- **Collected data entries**
/-! ## §2 The chart ideal is the monic tower `(y₀² − ιG₅, y₁³ + ιH₅)`: prime, `y₅ ∉` it -/

/-- **No square by TRAILING degree**: if a specialisation `s : C → k[t]` sends `G` to `q ≠ 0` of odd trailing degree, `y² ≠ G` for all `y`. [elementary] -/
theorem no_square_of_spec_trailing (G : MvPolynomial (Fin 4) k) (s : MvPolynomial (Fin 4) k →+* Polynomial k) (q : Polynomial k) (hs : s G = q) (hq0 : q ≠ 0)
    (N : ℕ) (hq : q.natTrailingDegree = N) (hN : ¬ 2 ∣ N) (y : MvPolynomial (Fin 4) k) : y ^ 2 ≠ G := by
  intro h0
  have h1 := congrArg s h0
  rw [map_pow, hs] at h1
  have hy : s y ≠ 0 := fun h => hq0 (by rw [← h1, h, zero_pow two_ne_zero])
  have h2 := congrArg Polynomial.natTrailingDegree h1
  rw [pow_two, Polynomial.natTrailingDegree_mul hy hy, hq] at h2
  exact hN ⟨_, by rw [← h2, two_mul]⟩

- **Work instructions**
Among the lines above, find those containing the word "congrArg" and copy each.

- **Exercise response**
  have h1 := congrArg s h0
  have h2 := congrArg Polynomial.natTrailingDegree h1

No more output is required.